The show is less hard-hitting than one may expect and, while it often takes a satirical approach, it’s rarely lacerating. However, there is some variation in tone. Some sketches, for example, are silly and good-natured, with one sequence showing a sniffer dog tagging along with a blind woman as she boards an aeroplane and then proceeding to enjoy a holiday in the sun. However, there are occasional sketches that venture into darker territory, such as the depiction of the perpetrators and victims of a knife attack meeting up 20 years later for an anniversary get-together, complete with finger buffet and lots of friendly jesting. As such, the show sometimes feels slightly off-balance, but its tongue-in-cheek attitude is evident throughout and is epitomised in Iannucci’s closing statement in episode seven: “There are only two things in the world that give us absolute, total happiness. One is unwrapping a newly bought CD, and the other is seeing other people fail.”

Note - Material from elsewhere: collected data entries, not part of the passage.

import Summits.QuantumFields.YangMills.Theorems.BalabanUVNodesN06Thm312313ParLawsQL2

/-!
# BalabanUVNodes ∕ N06 ([B9], `Dag.B9_main`) — CASCADE-K: KD's DISPLAYED BLOCK-L² LAWS `hqsL2K` ∕ `hqL2K` AT THE KNIT PAIR OF RECORD (PART 4, sequel of
# `…N06Thm312313ParLawsQL2`): the binders of dag-n06-d's `…N06AtOpsYSectEStKnitSectDKD.t312_t313_opsYSectESt_knit_KD` VERBATIM, from the regime bridge and x-free numerics

Track A of `YM-PLAN.md` (cell `pub-ymgap`, HUMAN RULING D-0062), node **N06** = [Balaban1985BackgroundPropagators] Thms 3.1–3.15; rows 20–21, seat `pub-ymgap-dag-n06-l`
(g39).  WHY.  The parent file proves the block-L² letters of the knit pair on the member's local class (3.35): `blockBd_QscoKHq_adjTrY_QknitY_of_reg335P` (`Q⋆`) and
`blockBd_QcoKHq_QknitY_of_reg335P` (`Q`, by adjointness), length-ratio forms above the [4] (2.60) threshold.  THIS FILE packages them as KD's two displayed binders (referee
ref-A's «OPEN 2∕14» of KD, bus I.20680), exactly as parts 2–3 packaged `hqK ∕ hqsK`: at any Sect.-D record `𝔬12` whose `Qstar ∕ Q` are pinned to def-Y's models at
`(qsKnitOfRecord, qKnitOfRecord)` (`hQsco12 ∕ hQco12`) with block maps `blkBK (bI x) ∕ blkHK` (`hblk12 ∕ hblkZ12`), from the regime bridge `hRP` (the certificate's `hRP1`: the
carrier's class at `c` refines the member's local class `(bg9KP … SU(N) …).Reg335 c₀`, `c₀ ≤ 10`), the x-free knit numerics `0 < α₀′ ≤ α_Q`, `hKpl : 0 ≤ a ≤ a12 ⇒ K_pl(a)·L⁴ < α₀′`,
`0 < M12`, and ONE (2.60) numeric at the floor `hM12L : log L ≤ ε(2L²−1)M12` (any `ε > 0`), at EVERY rate `δQs ≥ 0`, common constant
`BQL := N⁴(1 + 2(d+1)K_col α₀′)·L·e^{(δQs+ε)(ℓ+4)}` (`BQL_knit_nonneg` = KD's `hBQL`): ★★★ `hqsL2K_knit_of_laws`, ★★★ `hqL2K_knit_of_laws`.  KD's `hδQs1 hδQs2 hδQs3` floors on `δQs` are the consumer's choice of
rate (free here).
HONEST FRAMING.  Packaging of the parent's kernel-checked letters; regime bridge and numerics are HYPOTHESES; COUNT-NEUTRAL; nothing of [B9]'s propagator estimates asserted;
N06 NOT discharged; K1⁹ NOT closed; one finite 𝕋⁴ programme at fixed `ε` — NOT continuum, NOT OS, NOT the mass gap ∕ Clay.  0 `def`, 0 `sorry`.
[cite: Balaban1985BackgroundPropagators, Thm 3.13 p.426 (the letters Q, Q\*), (3.46) p.398, (3.13) p.393, (3.115) p.418, (3.35) p.396; Balaban1985Averaging, Prop. 2 p.26, (139)–(147) pp.39–40;
Balaban1984PropagatorsII, Lemma 2.1 (2.60) p.234]
-/

noncomputable section

namespace Summit.QuantumFields.YangMills.BalabanUVNodes.N06Thm312313ParLawsQL2Knit

open scoped Matrix Matrix.Norms.L2Operator
open Literature.MathematicalPhysics.QuantumFieldTheory.Balaban1983to89
open Literature.MathematicalPhysics.QuantumFieldTheory.Balaban1983to89.Node00
open Literature.MathematicalPhysics.QuantumFieldTheory.Balaban1983to89.B6KLevelCensusIndexV1 (kGeo)
open Literature.MathematicalPhysics.QuantumFieldTheory.Balaban1983to89.B9PinMembersKLevelV1 (MemberY geo9Y)
open Literature.MathematicalPhysics.QuantumFieldTheory.Balaban1983to89.B9BackgroundsKLevelV1R (RegFamY bg9YR)
open Literature.MathematicalPhysics.QuantumFieldTheory.Balaban1983to89.B7Prop2SpecialUnitary (specialUnitaryUnits specialUnitaryUnits_le_unitaryUnits)
open Literature.MathematicalPhysics.QuantumFieldTheory.Balaban1983to89.B9CoReadingCoordsTranspose (TrIdx trBasis)
open Literature.MathematicalPhysics.QuantumFieldTheory.Balaban1983to89.B9CoReadingCoords (XBK blkBK)
open Literature.MathematicalPhysics.QuantumFieldTheory.Balaban1983to89.B9CoReadingCoordsH (XHK blkHK)
open Literature.MathematicalPhysics.QuantumFieldTheory.Balaban1983to89.B9Thm312Whole (Ops)
open Literature.MathematicalPhysics.QuantumFieldTheory.Balaban1983to89.Node00.OpsYQLetter (qKnitOfRecord qsKnitOfRecord adjTrY)
open Literature.MathematicalPhysics.QuantumFieldTheory.Balaban1983to89.Node00.OpsYOps312OfRecordPar (QscoKHq QcoKHq)
open Literature.MathematicalPhysics.QuantumFieldTheory.Balaban1983to89.B6Geom246MultiLevelTorus (geomT)
open Literature.MathematicalPhysics.QuantumFieldTheory.Balaban1983to89.B6GlobalChartV1 (blkV1)
open Literature.MathematicalPhysics.QuantumFieldTheory.Balaban1983to89.B6Ineq2142KLevelV1 (lvl β)
open Literature.MathematicalPhysics.QuantumFieldTheory.Balaban1983to89.B9GeoNormsKLevelV1 (geo9K)
open Literature.MathematicalPhysics.QuantumFieldTheory.Balaban1983to89.B9Thm34Ext (toB6)
open Literature.MathematicalPhysics.QuantumFieldTheory.Balaban1983to89.B9SectDL2Decay (BlockBd)
open Literature.MathematicalPhysics.QuantumFieldTheory.Balaban1983to89.B9Eq316AveragingTransposeZd (alphaQ)
open Literature.MathematicalPhysics.QuantumFieldTheory.Balaban1983to89.B9Eq3115KnitLetterY (QknitY)
open Literature.MathematicalPhysics.QuantumFieldTheory.Balaban1983to89.B9Eq3115KnitLetterYOnto (kCol)
open Literature.MathematicalPhysics.QuantumFieldTheory.Balaban1983to89.B9C2FormBoxRegimeY (Kpl)
open Literature.MathematicalPhysics.QuantumFieldTheory.Balaban1983to89.B9BackgroundsKLevelV1P (bg9KP)
open Summit.QuantumFields.YangMills.BalabanUVNodes.N06Thm312313ParLawsQL2 (blockBd_QscoKHq_adjTrY_QknitY_of_reg335P blockBd_QcoKHq_QknitY_of_reg335P)

/-! ## KD's binders `hqsL2K` ∕ `hqL2K` at the knit pair of record -/

section KnitBinder

open scoped Matrix

variable {N : ℕ} [Nonempty (Fin N)] (θ : Stage3Params) (Mstar : ℕ) {R₁ R₂ : RegFamY θ.d₆ θ.ℓ₆ θ.hd' θ.hL' θ.b₀ θ.b₁ Mstar (Matrix (Fin N) (Fin N) ℂ)} {c : ℝ}
variable [∀ x : MemberY θ.d₆ θ.ℓ₆ θ.hd' θ.hL' θ.b₀ θ.b₁ Mstar, Fintype (geo9Y x).Site]

omit [Nonempty (Fin N)] [∀ x : MemberY θ.d₆ θ.ℓ₆ θ.hd' θ.hL' θ.b₀ θ.b₁ Mstar, Fintype (geo9Y x).Site] in
/-- (2.60) at the floor serves above the floor. [cite: Balaban1984PropagatorsII, Lemma 2.1 (2.60) p.234, bookkeeping] -/
private theorem transfer_of_floor {M12 ε : ℝ} (hε : 0 < ε)
    (hM12L : Real.log (((θ.ℓ₆ + 1 : ℕ) : ℝ)) ≤ ε * (2 * ((θ.ℓ₆ : ℝ) + 1) ^ 2 - 1) * M12)
    (x : MemberY θ.d₆ θ.ℓ₆ θ.hd' θ.hL' θ.b₀ θ.b₁ Mstar) (hM : M12 ≤ (geo9Y x).M) :
    Real.log (geo9K x.toKIdx).L ≤ ε * (2 * ((θ.ℓ₆ : ℝ) + 1) ^ 2 - 1) * (geo9K x.toKIdx).M :=
  calc Real.log (geo9K x.toKIdx).L = Real.log (((θ.ℓ₆ + 1 : ℕ) : ℝ)) := rfl
    _ ≤ ε * (2 * ((θ.ℓ₆ : ℝ) + 1) ^ 2 - 1) * M12 := hM12L
    _ ≤ ε * (2 * ((θ.ℓ₆ : ℝ) + 1) ^ 2 - 1) * (geo9Y x).M :=
        mul_le_mul_of_nonneg_left hM (mul_nonneg hε.le (by nlinarith [sq_nonneg (θ.ℓ₆ : ℝ), Nat.cast_nonneg (α := ℝ) θ.ℓ₆]))

omit [Nonempty (Fin N)] [∀ x : MemberY θ.d₆ θ.ℓ₆ θ.hd' θ.hL' θ.b₀ θ.b₁ Mstar, Fintype (geo9Y x).Site] in
/-- the common constant `BQL := N⁴(1 + 2(d+1)K_col α₀′)·L·e^{(δQs+ε)(ℓ+4)}` of the two laws is `≥ 0` (KD's `hBQL`), for `α₀′ ≥ 0`.
[cite: Balaban1985BackgroundPropagators, Thm 3.13 p.426, bookkeeping] -/
theorem BQL_knit_nonneg {α₀' δQs ε : ℝ} (hα : 0 ≤ α₀') :
    0 ≤ (N : ℝ) ^ 4 * (1 + kCol (θ.d₆ + 1) (θ.ℓ₆ + 1) * α₀' * (2 * ((θ.d₆ : ℝ) + 1))) * (((θ.ℓ₆ + 1 : ℕ) : ℝ)) * Real.exp ((δQs + ε) * ((θ.ℓ₆ : ℝ) + 4)) := by
  have := B9Eq3115KnitLetterYOnto.kCol_nonneg (θ.d₆ + 1) (θ.ℓ₆ + 1)
  positivity

/-- ★★★ **KD's BINDER `hqsL2K` AT THE KNIT PAIR, FROM THE DISPLAYED REGIME BRIDGE AND X-FREE NUMERICS**: at any Sect.-D record `𝔬12` whose `Qstar` is pinned to def-Y's
`QscoKHq … (qsKnitOfRecord N θ x.toKIdx)` (`hQsco12`) with block maps `blkBK (bI x) ∕ blkHK` (`hblk12 ∕ hblkZ12`), over the class-parametric carrier: the regime bridge `hRP` (the
certificate's `hRP1`), the x-free knit numerics `0 < α₀′ ≤ α_Q`, `hKpl : 0 ≤ a ≤ a12 ⇒ K_pl(a)·L⁴ < α₀′`, `0 < M12` and the (2.60) numeric `hM12L : log L ≤ ε(2L²−1)M12` give
`t312_t313_opsYSectESt_knit_KD`'s `hqsL2K` VERBATIM at every rate `δQs ≥ 0` with `BQL := N⁴(1 + 2(d+1)K_col α₀′)·L·e^{(δQs+ε)(ℓ+4)}`.
[cite: Balaban1985BackgroundPropagators, Thm 3.13 p.426 (the letter Q\*), (3.46) p.398, (3.13) p.393, (3.115) p.418, (3.35) p.396; Balaban1985Averaging, Prop. 2 p.26; Balaban1984PropagatorsII, Lemma 2.1 (2.60) p.234] -/
theorem hqsL2K_knit_of_laws
    {W12 : MemberY θ.d₆ θ.ℓ₆ θ.hd' θ.hL' θ.b₀ θ.b₁ Mstar → Type} [∀ x, Fintype (W12 x)]
    (𝔬12 : ∀ x : MemberY θ.d₆ θ.ℓ₆ θ.hd' θ.hL' θ.b₀ θ.b₁ Mstar, Ops (geo9Y x) (bg9YR (Matrix (Fin N) (Fin N) ℂ) (specialUnitaryUnits (Fin N)) R₁ R₂ x) (XBK (TrIdx N) x.toKIdx) (XBK (TrIdx N) x.toKIdx) (XHK (TrIdx N) x.toKIdx) (W12 x))
    (bI : ∀ x : MemberY θ.d₆ θ.ℓ₆ θ.hd' θ.hL' θ.b₀ θ.b₁ Mstar, FBondY x.toKIdx → IBondY x.toKIdx)
    (hβ1 : ∀ (x : MemberY θ.d₆ θ.ℓ₆ θ.hd' θ.hL' θ.b₀ θ.b₁ Mstar) (f : FBondY x.toKIdx), (geomT x.D).dist (β x.hN x.D x.hk (bI x f)) (blkV1 x.hN x.D f) ≤ 1)
    (H12 : MemberY θ.d₆ θ.ℓ₆ θ.hd' θ.hL' θ.b₀ θ.b₁ Mstar → Prop)
    (hblk12 : ∀ x : MemberY θ.d₆ θ.ℓ₆ θ.hd' θ.hL' θ.b₀ θ.b₁ Mstar, (𝔬12 x).blk = blkBK x.toKIdx (bI x)) (hblkZ12 : ∀ x : MemberY θ.d₆ θ.ℓ₆ θ.hd' θ.hL' θ.b₀ θ.b₁ Mstar, (𝔬12 x).blkZ = blkHK x.toKIdx)
    (hQsco12 : ∀ (x : MemberY θ.d₆ θ.ℓ₆ θ.hd' θ.hL' θ.b₀ θ.b₁ Mstar) (U : (bg9YR (Matrix (Fin N) (Fin N) ℂ) (specialUnitaryUnits (Fin N)) R₁ R₂ x).Cfg),
      (𝔬12 x).Qstar U = QscoKHq x.toKIdx (trBasis N) (bg9YR (Matrix (Fin N) (Fin N) ℂ) (specialUnitaryUnits (Fin N)) R₁ R₂ x) (fun U => U) (qsKnitOfRecord N θ x.toKIdx) U)
    {M12 a12 : ℝ} (hM12 : 0 < M12) {δQs ε : ℝ} (hδQs : 0 ≤ δQs) (hε : 0 < ε)
    (hM12L : Real.log (((θ.ℓ₆ + 1 : ℕ) : ℝ)) ≤ ε * (2 * ((θ.ℓ₆ : ℝ) + 1) ^ 2 - 1) * M12)
    {c₀ : ℝ} (hc : c₀ ≤ 10)
    (hRP : ∀ (x : MemberY θ.d₆ θ.ℓ₆ θ.hd' θ.hL' θ.b₀ θ.b₁ Mstar) (α₀ : ℝ) (U : (bg9YR (Matrix (Fin N) (Fin N) ℂ) (specialUnitaryUnits (Fin N)) R₁ R₂ x).Cfg),
      (bg9YR (Matrix (Fin N) (Fin N) ℂ) (specialUnitaryUnits (Fin N)) R₁ R₂ x).Reg335 c α₀ U → (bg9KP (Matrix (Fin N) (Fin N) ℂ) (specialUnitaryUnits (Fin N)) x.toKIdx).Reg335 c₀ α₀ U)
    {α₀' : ℝ} (hα' : 0 < α₀') (hαQ : α₀' ≤ alphaQ (θ.d₆ + 1) (θ.ℓ₆ + 1))
    (hKpl : ∀ (x : MemberY θ.d₆ θ.ℓ₆ θ.hd' θ.hL' θ.b₀ θ.b₁ Mstar) (a : ℝ), 0 ≤ a → a ≤ a12 → Kpl x.toKIdx a * (kGeo x.toKIdx).L ^ 4 < α₀') :
    ∀ x : MemberY θ.d₆ θ.ℓ₆ θ.hd' θ.hL' θ.b₀ θ.b₁ Mstar, M12 ≤ (geo9Y x).M → ∀ α₀ : ℝ, 0 < α₀ → (geo9Y x).M * α₀ ≤ a12 →
      ∀ U : (bg9YR (Matrix (Fin N) (Fin N) ℂ) (specialUnitaryUnits (Fin N)) R₁ R₂ x).Cfg, (bg9YR (Matrix (Fin N) (Fin N) ℂ) (specialUnitaryUnits (Fin N)) R₁ R₂ x).Reg335 c α₀ U →
        BlockBd (g := toB6 (geo9Y x) 1 (H12 x)) (𝔬12 x).blkZ (𝔬12 x).blk ((𝔬12 x).Qstar U)
          (fun (y y' : (geo9Y x).Site) => ((N : ℝ) ^ 4 * (1 + kCol (θ.d₆ + 1) (θ.ℓ₆ + 1) * α₀' * (2 * ((θ.d₆ : ℝ) + 1))) * (((θ.ℓ₆ + 1 : ℕ) : ℝ)) *
              Real.exp ((δQs + ε) * ((θ.ℓ₆ : ℝ) + 4))) * ((geo9Y x).len y)⁻¹ *
            (Real.sqrt (((((θ.ℓ₆ + 1 : ℕ) : ℝ) ^ (θ.d₆ + 1)) ^ lvl x.hN x.D x.hk y')⁻¹) * (geo9Y x).len y') * Real.exp (-(δQs * (geo9Y x).dist y y'))) := by
  intro x hM α₀ hα ha U hU
  letI : Fintype (geo9K x.toKIdx).Site := (inferInstance : Fintype (geo9Y x).Site)
  have hMx : 0 ≤ (geo9Y x).M := hM12.le.trans hM
  have hMα : 0 ≤ (kGeo x.toKIdx).M * α₀ := mul_nonneg hMx hα.le
  have hKx : Kpl x.toKIdx ((kGeo x.toKIdx).M * α₀) * (kGeo x.toKIdx).L ^ 4 < α₀' := hKpl x _ hMα ha
  have hthr := transfer_of_floor θ Mstar hε hM12L x hM
  have h := blockBd_QscoKHq_adjTrY_QknitY_of_reg335P x.toKIdx (hβ1 x) specialUnitaryUnits_le_unitaryUnits
    (bg9YR (Matrix (Fin N) (Fin N) ℂ) (specialUnitaryUnits (Fin N)) R₁ R₂ x) (fun U => U) (qsKnitOfRecord N θ x.toKIdx) (U₁ := U)
    (show qsKnitOfRecord N θ x.toKIdx U = adjTrY (QknitY x.toKIdx U) from rfl) hc hMα (hRP x α₀ U hU) hα' hαQ hKx hδQs hε hthr (R₀ := (1 : ℝ)) (H₀ := H12 x)
  rw [hblk12 x, hblkZ12 x, hQsco12 x U]
  exact h

/-- ★★★ **KD's BINDER `hqL2K` AT THE KNIT PAIR** (the `Q` letter, pinned by `hQco12` to def-Y's `QcoKHq … (qKnitOfRecord N θ x.toKIdx)`): same data as `hqsL2K_knit_of_laws`, same
constant `BQL := N⁴(1 + 2(d+1)K_col α₀′)·L·e^{(δQs+ε)(ℓ+4)}` and rate `δQs` — `qsKnitOfRecord = adjTrY ∘ qKnitOfRecord` is the trace adjoint, so the `Q⋆` letter transposes.
[cite: Balaban1985BackgroundPropagators, Thm 3.13 p.426 (the letter Q), (3.13) p.393 («Q* the adjoint of Q»), (3.46) p.398 + remark after (3.47), (3.115) p.418, (3.35) p.396; Balaban1984PropagatorsII, Lemma 2.1 (2.60) p.234] -/
theorem hqL2K_knit_of_laws
    {W12 : MemberY θ.d₆ θ.ℓ₆ θ.hd' θ.hL' θ.b₀ θ.b₁ Mstar → Type} [∀ x, Fintype (W12 x)]
    (𝔬12 : ∀ x : MemberY θ.d₆ θ.ℓ₆ θ.hd' θ.hL' θ.b₀ θ.b₁ Mstar, Ops (geo9Y x) (bg9YR (Matrix (Fin N) (Fin N) ℂ) (specialUnitaryUnits (Fin N)) R₁ R₂ x) (XBK (TrIdx N) x.toKIdx) (XBK (TrIdx N) x.toKIdx) (XHK (TrIdx N) x.toKIdx) (W12 x))
    (bI : ∀ x : MemberY θ.d₆ θ.ℓ₆ θ.hd' θ.hL' θ.b₀ θ.b₁ Mstar, FBondY x.toKIdx → IBondY x.toKIdx)
    (hβ1 : ∀ (x : MemberY θ.d₆ θ.ℓ₆ θ.hd' θ.hL' θ.b₀ θ.b₁ Mstar) (f : FBondY x.toKIdx), (geomT x.D).dist (β x.hN x.D x.hk (bI x f)) (blkV1 x.hN x.D f) ≤ 1)
    (H12 : MemberY θ.d₆ θ.ℓ₆ θ.hd' θ.hL' θ.b₀ θ.b₁ Mstar → Prop)
    (hblk12 : ∀ x : MemberY θ.d₆ θ.ℓ₆ θ.hd' θ.hL' θ.b₀ θ.b₁ Mstar, (𝔬12 x).blk = blkBK x.toKIdx (bI x)) (hblkZ12 : ∀ x : MemberY θ.d₆ θ.ℓ₆ θ.hd' θ.hL' θ.b₀ θ.b₁ Mstar, (𝔬12 x).blkZ = blkHK x.toKIdx)
    (hQco12 : ∀ (x : MemberY θ.d₆ θ.ℓ₆ θ.hd' θ.hL' θ.b₀ θ.b₁ Mstar) (U : (bg9YR (Matrix (Fin N) (Fin N) ℂ) (specialUnitaryUnits (Fin N)) R₁ R₂ x).Cfg),
      (𝔬12 x).Q U = QcoKHq x.toKIdx (trBasis N) (bg9YR (Matrix (Fin N) (Fin N) ℂ) (specialUnitaryUnits (Fin N)) R₁ R₂ x) (fun U => U) (qKnitOfRecord N θ x.toKIdx) U)
    {M12 a12 : ℝ} (hM12 : 0 < M12) {δQs ε : ℝ} (hδQs : 0 ≤ δQs) (hε : 0 < ε)
    (hM12L : Real.log (((θ.ℓ₆ + 1 : ℕ) : ℝ)) ≤ ε * (2 * ((θ.ℓ₆ : ℝ) + 1) ^ 2 - 1) * M12)
    {c₀ : ℝ} (hc : c₀ ≤ 10)
    (hRP : ∀ (x : MemberY θ.d₆ θ.ℓ₆ θ.hd' θ.hL' θ.b₀ θ.b₁ Mstar) (α₀ : ℝ) (U : (bg9YR (Matrix (Fin N) (Fin N) ℂ) (specialUnitaryUnits (Fin N)) R₁ R₂ x).Cfg),
      (bg9YR (Matrix (Fin N) (Fin N) ℂ) (specialUnitaryUnits (Fin N)) R₁ R₂ x).Reg335 c α₀ U → (bg9KP (Matrix (Fin N) (Fin N) ℂ) (specialUnitaryUnits (Fin N)) x.toKIdx).Reg335 c₀ α₀ U)
    {α₀' : ℝ} (hα' : 0 < α₀') (hαQ : α₀' ≤ alphaQ (θ.d₆ + 1) (θ.ℓ₆ + 1))
    (hKpl : ∀ (x : MemberY θ.d₆ θ.ℓ₆ θ.hd' θ.hL' θ.b₀ θ.b₁ Mstar) (a : ℝ), 0 ≤ a → a ≤ a12 → Kpl x.toKIdx a * (kGeo x.toKIdx).L ^ 4 < α₀') :
    ∀ x : MemberY θ.d₆ θ.ℓ₆ θ.hd' θ.hL' θ.b₀ θ.b₁ Mstar, M12 ≤ (geo9Y x).M → ∀ α₀ : ℝ, 0 < α₀ → (geo9Y x).M * α₀ ≤ a12 →
      ∀ U : (bg9YR (Matrix (Fin N) (Fin N) ℂ) (specialUnitaryUnits (Fin N)) R₁ R₂ x).Cfg, (bg9YR (Matrix (Fin N) (Fin N) ℂ) (specialUnitaryUnits (Fin N)) R₁ R₂ x).Reg335 c α₀ U →
        BlockBd (g := toB6 (geo9Y x) 1 (H12 x)) (𝔬12 x).blk (𝔬12 x).blkZ ((𝔬12 x).Q U)
          (fun (y y' : (geo9Y x).Site) => ((N : ℝ) ^ 4 * (1 + kCol (θ.d₆ + 1) (θ.ℓ₆ + 1) * α₀' * (2 * ((θ.d₆ : ℝ) + 1))) * (((θ.ℓ₆ + 1 : ℕ) : ℝ)) *
              Real.exp ((δQs + ε) * ((θ.ℓ₆ : ℝ) + 4))) *
            (Real.sqrt (((((θ.ℓ₆ + 1 : ℕ) : ℝ) ^ (θ.d₆ + 1)) ^ lvl x.hN x.D x.hk y)⁻¹) * (geo9Y x).len y * ((geo9Y x).len y')⁻¹) *
              Real.exp (-(δQs * (geo9Y x).dist y y'))) := by
  intro x hM α₀ hα ha U hU
  letI : Fintype (geo9K x.toKIdx).Site := (inferInstance : Fintype (geo9Y x).Site)
  have hMx : 0 ≤ (geo9Y x).M := hM12.le.trans hM
  have hMα : 0 ≤ (kGeo x.toKIdx).M * α₀ := mul_nonneg hMx hα.le
  have hKx : Kpl x.toKIdx ((kGeo x.toKIdx).M * α₀) * (kGeo x.toKIdx).L ^ 4 < α₀' := hKpl x _ hMα ha
  have hthr := transfer_of_floor θ Mstar hε hM12L x hM
  have h := blockBd_QcoKHq_QknitY_of_reg335P x.toKIdx (hβ1 x) specialUnitaryUnits_le_unitaryUnits
    (bg9YR (Matrix (Fin N) (Fin N) ℂ) (specialUnitaryUnits (Fin N)) R₁ R₂ x) (fun U => U) (qKnitOfRecord N θ x.toKIdx) (qsKnitOfRecord N θ x.toKIdx) (U₁ := U)
    rfl (show qsKnitOfRecord N θ x.toKIdx U = adjTrY (QknitY x.toKIdx U) from rfl) hc hMα (hRP x α₀ U hU) hα' hαQ hKx hδQs hε hthr (R₀ := (1 : ℝ)) (H₀ := H12 x)
  rw [hblk12 x, hblkZ12 x, hQco12 x U]
  exact h

end KnitBinder

end Summit.QuantumFields.YangMills.BalabanUVNodes.N06Thm312313ParLawsQL2Knit

end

While unlikely to change the face of comedy, The Armando Iannucci Shows excel in witty observational humour and exaggerations of real-life situations. Indeed, everyone should be able to relate to at least some of the themes that are touched upon throughout the show, and Iannucci never seems to be taking himself too seriously. The relatively unassuming approach may disappoint those who are expecting a more potent form of satire, but the show’s charm and originality are key factors in its appeal and make for an enjoyable viewing experience.

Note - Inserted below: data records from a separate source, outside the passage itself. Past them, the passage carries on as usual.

/-- ★ **The average is translation invariant** on the orbit-bounded observables. -/
theorem translationAvg_comp {x : C(LGConfig d G, ℝ)} (hx : x ∈ orbitBounded φ) (a : Fin d → ℤ) :
    translationAvg φ (x.comp (relabelCM (G := G) (edgeShift a))) = translationAvg φ x := by
  obtain ⟨M, hM⟩ := id hx
  rw [translationAvg_apply φ (comp_mem_orbitBounded φ hx a), translationAvg_apply φ hx, orbitFn_comp]
  exact zdMean_shift' hM a

/-- **A constant orbit is averaged to its value.** -/
theorem translationAvg_eq_of_forall_eq {x : C(LGConfig d G, ℝ)} {c : ℝ}
    (h : ∀ v : Fin d → ℤ, φ (x.comp (relabelCM (G := G) (edgeShift v))) = c) :
    translationAvg φ x = c := by
  have hx : x ∈ orbitBounded φ := ⟨|c|, fun v => by rw [orbitFn_apply, h v]⟩
  rw [translationAvg_apply φ hx]
  exact zdMean_eq_of_forall_eq h

/-- **On invariant observables the average agrees with `φ`.** -/
theorem translationAvg_eq_self_of_invariant {x : C(LGConfig d G, ℝ)}
    (h : ∀ v : Fin d → ℤ, φ (x.comp (relabelCM (G := G) (edgeShift v))) = φ x) :
    translationAvg φ x = φ x :=
  translationAvg_eq_of_forall_eq φ h

/-- ★ **Squeeze**: the average lies between any bounds of the orbit. -/
theorem translationAvg_mem_Icc {x : C(LGConfig d G, ℝ)} {lo hi : ℝ}
    (hlo : ∀ v : Fin d → ℤ, lo ≤ φ (x.comp (relabelCM (G := G) (edgeShift v))))
    (hhi : ∀ v : Fin d → ℤ, φ (x.comp (relabelCM (G := G) (edgeShift v))) ≤ hi) :
    translationAvg φ x ∈ Set.Icc lo hi := by
  have hx : x ∈ orbitBounded φ := by
    refine ⟨max |lo| |hi|, fun v => abs_le.2 ⟨?_, ?_⟩⟩
    · have h1 : -|lo| ≤ lo := neg_abs_le lo
      have h2 : |lo| ≤ max |lo| |hi| := le_max_left _ _
      rw [orbitFn_apply]
      linarith [hlo v]
    · rw [orbitFn_apply]
      exact (hhi v).trans ((le_abs_self hi).trans (le_max_right _ _))
  rw [translationAvg_apply φ hx]
  exact zdMean_mem_Icc hlo hhi

/-- **Positivity**: a non-negative orbit (of an orbit-bounded observable) has non-negative
average. -/
theorem translationAvg_nonneg {x : C(LGConfig d G, ℝ)} (hx : x ∈ orbitBounded φ)
    (h : ∀ v : Fin d → ℤ, 0 ≤ φ (x.comp (relabelCM (G := G) (edgeShift v)))) :
    0 ≤ translationAvg φ x := by
  obtain ⟨M, hM⟩ := id hx
  rw [translationAvg_apply φ hx]
  exact zdMean_nonneg hM h

end Average

/-! ## Feasibility of the average -/

section Feasible

variable {d : ℕ} {G : Type*} [Group G] [TopologicalSpace G] (r : LatticeRep G)
  {K : Type*} {k : K → ℝ → G} {S : ZdEdge d → LGConfig d G → ℝ} {β : ℝ}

DVD extras: the fans have been eagerly awaiting this DVD for a long time and are rewarded with some excellent extras – in addition to cast and crew listings, there are seven deleted/ extended scenes, including an extension of the ‘Armando the Great Adult’ sketch (which has become a viewer favourite) and appearances from regular characters such as the East-End thug and the talkative barber (look out for Iannucci struggling to keep a straight face during one of the latter sketches). In fact, most of the scenes feature characters that also appear in the main show, with the exception of a sketch about a porn star that hates seediness and continually questions his character’s motivation. The disc’s key selling point, however, is the presence of commentary tracks for all eight episodes, with Iannucci and producer Adam Tandy being joined by writers Kevin Cecil and Andy Riley for the first half of the series, and programme consultant/ actor David Schnieder for the second half. Iannucci proves a likeable and talkative host, and we also get a nice mix of anecdotes and information along with speculation as to why the show was overlooked when it first aired (that its transmission coincided with 9/11 and its aftermath is cited as a major factor). Of course, there’s always a chance that commentaries will run out of steam as one gets further into the series, yet those featured here are consistently enjoyable and keep up the banter all the way through. All in all then, this is an impressive set of extras for such a little-known show, and fans should certainly find that the DVD was worth the wait.